Last week, thanks to an @ul_berg initiative, I attended a very informative and thought-out presentation by Jill Johnston from the University of Sydney talking about why students still bother to come to lectures even if everything is recorded and available online after the session. It kind of boiled down to students being social beings and lecturers being able to provide a lot of added value when meeting face-to-face as opposed to online.

Yet I’m not going to talk about that, but about something which I found quite amusing. Jill referenced 2 papers as a fun starting point: one from 2000 asking whether the new kid PowerPoint will ever end up replacing the blackboard, and one from 2008 asking whether the new kid Lecture Capture will ever end up replacing the lecturer.

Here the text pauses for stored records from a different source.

open Finset
open scoped BigOperators
open Literature.MathematicalPhysics.QuantumFieldTheory
open Literature.MathematicalPhysics.QuantumFieldTheory.Balaban1983to89
open Literature.MathematicalPhysics.QuantumFieldTheory.Balaban1983to89.Beta
open ExpKernelCalculus (Site MKer)
open AffineAveraging (Form1 box toSite unitVec unitVec_apply)
open AveragingContours (blk)
open AveragingContoursRooted (ctrOff ctrOff_mem_box)
open OneStepResolventKernel (Fib)
open OneStepKernelFamily (KInvStep colH vertexOfK)
open SecondOrderResponse (colM dM)
open BalabanStepJetsSucc (wE)
open Summit.QuantumFields.BalabanUV.Beta.BorderedHessian (stepScale diagK)
open Summit.QuantumFields.BalabanUV.Beta.ChartConjugation (conjV)
open Summit.QuantumFields.BalabanUV.Beta.AveragingWardRootedStencils (legInd)
open Summit.QuantumFields.BalabanUV.Beta.AxialDressingRooted (coDressKBmAt one_le_of_neZero decays_coDressKBmAt_KInvStep)
open Summit.QuantumFields.BalabanUV.Beta.SpineRooted (SpureRecAt M1At)
open Summit.QuantumFields.BalabanUV.Beta.WardLocusRecursive (SrecAt locStencil_SrecAt)
open Summit.QuantumFields.BalabanUV.Beta.GAN24.SrecChargeLamDropsAllLevels (tsum_prod_exitWt_srecAt_eq_spureRecAt)
open Summit.QuantumFields.BalabanUV.Beta.GAN24.ChargeTowerStep (hasSum_prod_coordWeighted_SpureRecAt_succ_inl_inl tsum_weighted_vertexOfK)
open Summit.QuantumFields.BalabanUV.Beta.GAN24.ChargeTowerClimb (ite_and_mul_eq)
open Summit.QuantumFields.BalabanUV.Beta.GAN24.ChargeTowerInduction (exitWt_blk_eq abs_exitInd_le_one)
open Summit.QuantumFields.BalabanUV.Beta.GAN24.CoDressedColumnPointInversion (colH_pointInv_ctr_gen)
open Summit.QuantumFields.BalabanUV.Beta.GAN24.WardResidualRotatedVertexInversion (hasSum_weighted_rotatedVertexEnd_comb)
open Summit.QuantumFields.BalabanUV.Beta.GAN24.ConstraintHessianPointInversion (weightedProfile_comb_slotInv_ctr_spanExit weightedCharge_rotatedVertex_slotInv_ctr_spanExit)
open Summit.QuantumFields.BalabanUV.Beta.GAN24.ExitChargeParityBase (exitCharge_spureRecAt_zero_pointInv)

namespace Summit.QuantumFields.BalabanUV.Beta.GAN24.ExitChargeParityTower

variable {d : ℕ} {Lc : ℕ} [NeZero Lc]

/-! ## §1 The rung: parity climbs one level through (I1) and the column covariance (INV-G) -/

/-- NOT IN PRINT; OUR BOOKKEEPING.  **(I1) IN CHARGE-FUNCTION FORM** (centred root would not be needed here: any in-block root `r`; all `cE cVH cΛ`, every `j`, every period
`N ≥ 1`, every slot `(κ′, v)`): `C^N_{j+1}(κ′, v) = (cE·wE_{j+1})·cH_j²·Σ_κ Σ'_u colH G_j Lc κ′ v κ u·C^{Lc·N}_j(κ, u)` — the level-`(j+1)` exit⊗exit charge function at period `N`
is the `ℋ`-column read of the level-`j` one at period `Lc·N` ((I1) ⨾ `tsum_weighted_vertexOfK` ⨾ PART D ⨾ (W)). -/
theorem exitCharge_succ_eq_colH_read {r : Fin (d + 1) → ℕ} (hr : r ∈ box (d + 1) Lc) (cE cVH cΛ : ℝ) (j : ℕ) (α β : Fin (d + 1)) {N : ℕ} (hN : 1 ≤ N)
    (κ' : Fin (d + 1)) (v : Site (d + 1)) :
    ∑' xz : Site (d + 1) × Site (d + 1),
        (if xz.1 α % (N : ℤ) = (N : ℤ) - 1 then (1 : ℝ) else 0) * (if xz.2 β % (N : ℤ) = (N : ℤ) - 1 then (1 : ℝ) else 0)
          * SpureRecAt d Lc (toSite r) cE cVH cΛ (j + 1) κ' v xz.1 xz.2 (Sum.inl α) (Sum.inl β)
      = (cE * wE d Lc (j + 1)) * ((stepScale d Lc j * (Lc : ℝ) ^ (d + 1))⁻¹ ^ 2 *
        ∑ κ : Fin (d + 1), ∑' u : Site (d + 1), colH (coDressKBmAt (toSite r) Lc (KInvStep (d := d) Lc j)) Lc κ' v κ u *
          ∑' yw : Site (d + 1) × Site (d + 1),
            (if yw.1 α % ((Lc * N : ℕ) : ℤ) = ((Lc * N : ℕ) : ℤ) - 1 then (1 : ℝ) else 0) * (if yw.2 β % ((Lc * N : ℕ) : ℤ) = ((Lc * N : ℕ) : ℤ) - 1 then (1 : ℝ) else 0)
              * SpureRecAt d Lc (toSite r) cE cVH cΛ j κ u yw.1 yw.2 (Sum.inl α) (Sum.inl β)) := by
  classical
  have hLc : 1 ≤ Lc := one_le_of_neZero Lc
  -- (I1) with `f₁ = f₂ = 𝟙^{exit,N}`
  have h1 := (hasSum_prod_coordWeighted_SpureRecAt_succ_inl_inl hr cE cVH cΛ j κ' v α β
    (fun s : ℤ => if s % (N : ℤ) = (N : ℤ) - 1 then (1 : ℝ) else 0) (fun s : ℤ => if s % (N : ℤ) = (N : ℤ) - 1 then (1 : ℝ) else 0)
    (fun s => abs_exitInd_le_one _ s) (fun s => abs_exitInd_le_one _ s)).tsum_eq
  rw [h1]
  congr 2
  -- unfold the vertex under the two pulled-back weights
  obtain ⟨δ, C, hδ, -, hG⟩ := decays_coDressKBmAt_KInvStep (d := d) hr j
  obtain ⟨Cs, δs, hδs, hS⟩ := locStencil_SrecAt (d := d) (Lc := Lc) hLc hr cE cVH cΛ j
  have hg : ∀ y : Site (d + 1), |(if y α % (Lc : ℤ) = (Lc : ℤ) - 1 then (if blk Lc y α % (N : ℤ) = (N : ℤ) - 1 then (1 : ℝ) else 0) else 0)| ≤ 1 := fun y => by
    split_ifs <;> simp
  have hg' : ∀ w : Site (d + 1), |(if w β % (Lc : ℤ) = (Lc : ℤ) - 1 then (if blk Lc w β % (N : ℤ) = (N : ℤ) - 1 then (1 : ℝ) else 0) else 0)| ≤ 1 := fun w => by
    split_ifs <;> simp
  have h2 := tsum_weighted_vertexOfK hLc hG hδ hS hδs κ' v
    (fun y : Site (d + 1) => if y α % (Lc : ℤ) = (Lc : ℤ) - 1 then (if blk Lc y α % (N : ℤ) = (N : ℤ) - 1 then (1 : ℝ) else 0) else 0)
    (fun w : Site (d + 1) => if w β % (Lc : ℤ) = (Lc : ℤ) - 1 then (if blk Lc w β % (N : ℤ) = (N : ℤ) - 1 then (1 : ℝ) else 0) else 0) hg hg' (Sum.inl α) (Sum.inl β)
  have e1 : ∀ yw : Site (d + 1) × Site (d + 1),
      (if yw.1 α % (Lc : ℤ) = (Lc : ℤ) - 1 ∧ yw.2 β % (Lc : ℤ) = (Lc : ℤ) - 1 then
          (if blk Lc yw.1 α % (N : ℤ) = (N : ℤ) - 1 then (1 : ℝ) else 0) * (if blk Lc yw.2 β % (N : ℤ) = (N : ℤ) - 1 then (1 : ℝ) else 0) *
            vertexOfK (coDressKBmAt (toSite r) Lc (KInvStep (d := d) Lc j)) Lc (SrecAt d Lc (toSite r) cE cVH cΛ j) κ' v yw.1 yw.2 (Sum.inl α) (Sum.inl β)
        else 0)
      = (if yw.1 α % (Lc : ℤ) = (Lc : ℤ) - 1 then (if blk Lc yw.1 α % (N : ℤ) = (N : ℤ) - 1 then (1 : ℝ) else 0) else 0)
        * vertexOfK (coDressKBmAt (toSite r) Lc (KInvStep (d := d) Lc j)) Lc (SrecAt d Lc (toSite r) cE cVH cΛ j) κ' v yw.1 yw.2 (Sum.inl α) (Sum.inl β)
        * (if yw.2 β % (Lc : ℤ) = (Lc : ℤ) - 1 then (if blk Lc yw.2 β % (N : ℤ) = (N : ℤ) - 1 then (1 : ℝ) else 0) else 0) := fun yw => ite_and_mul_eq _ _ _ _ _
  simp only [e1]
  rw [h2]
  refine Finset.sum_congr rfl fun κ _ => ?_
  refine tsum_congr fun u => ?_
  congr 1
  -- PART D (full → pure) and (W) (pulled-back weight = product-period weight)
  rw [tsum_prod_exitWt_srecAt_eq_spureRecAt hLc hr cE cVH cΛ j
    (f₁ := fun s : ℤ => if s % (N : ℤ) = (N : ℤ) - 1 then (1 : ℝ) else 0) (f₂ := fun s : ℤ => if s % (N : ℤ) = (N : ℤ) - 1 then (1 : ℝ) else 0)
    (fun s => abs_exitInd_le_one _ s) (fun s => abs_exitInd_le_one _ s) κ u α β]
  refine tsum_congr fun yw => ?_
  rw [exitWt_blk_eq hLc hN yw.1 α, exitWt_blk_eq hLc hN yw.2 β]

As people were half-smiling around the room but actually taking the second question rather too seriously for my liking, I thought I’d share what one of my colleagues – Steven @oneiseitwopi – had just told me 30min before the session: he is a lecturer in Medicine and a confident and frequent PowerPoint user. Last year he joined in a bit of fun I was having with PaperShow, a smartpen which basically enables you to have a very cheap (about £80 at this time on Ryman) wireless interactive whiteboard that you can walk around with and pass to your audience. What Steven is experimenting with this year is to deliver sessions without any PowerPoint: only with hand-drawn explanations and graphs done live in front and with the help of an audience  by using a smartpen and smartpaper. He’s done this for the last 6 hours of his teaching and, together with a colleague, he sees a lot of excitement and appreciation among their students:

  • the content is covered at a much slower, digestible rate;
  • it almost becomes a story which Wizard Steven is creating under their very eyes and which they can tailor to their needs by asking questions and seeing the answers materialise alongside other explanations.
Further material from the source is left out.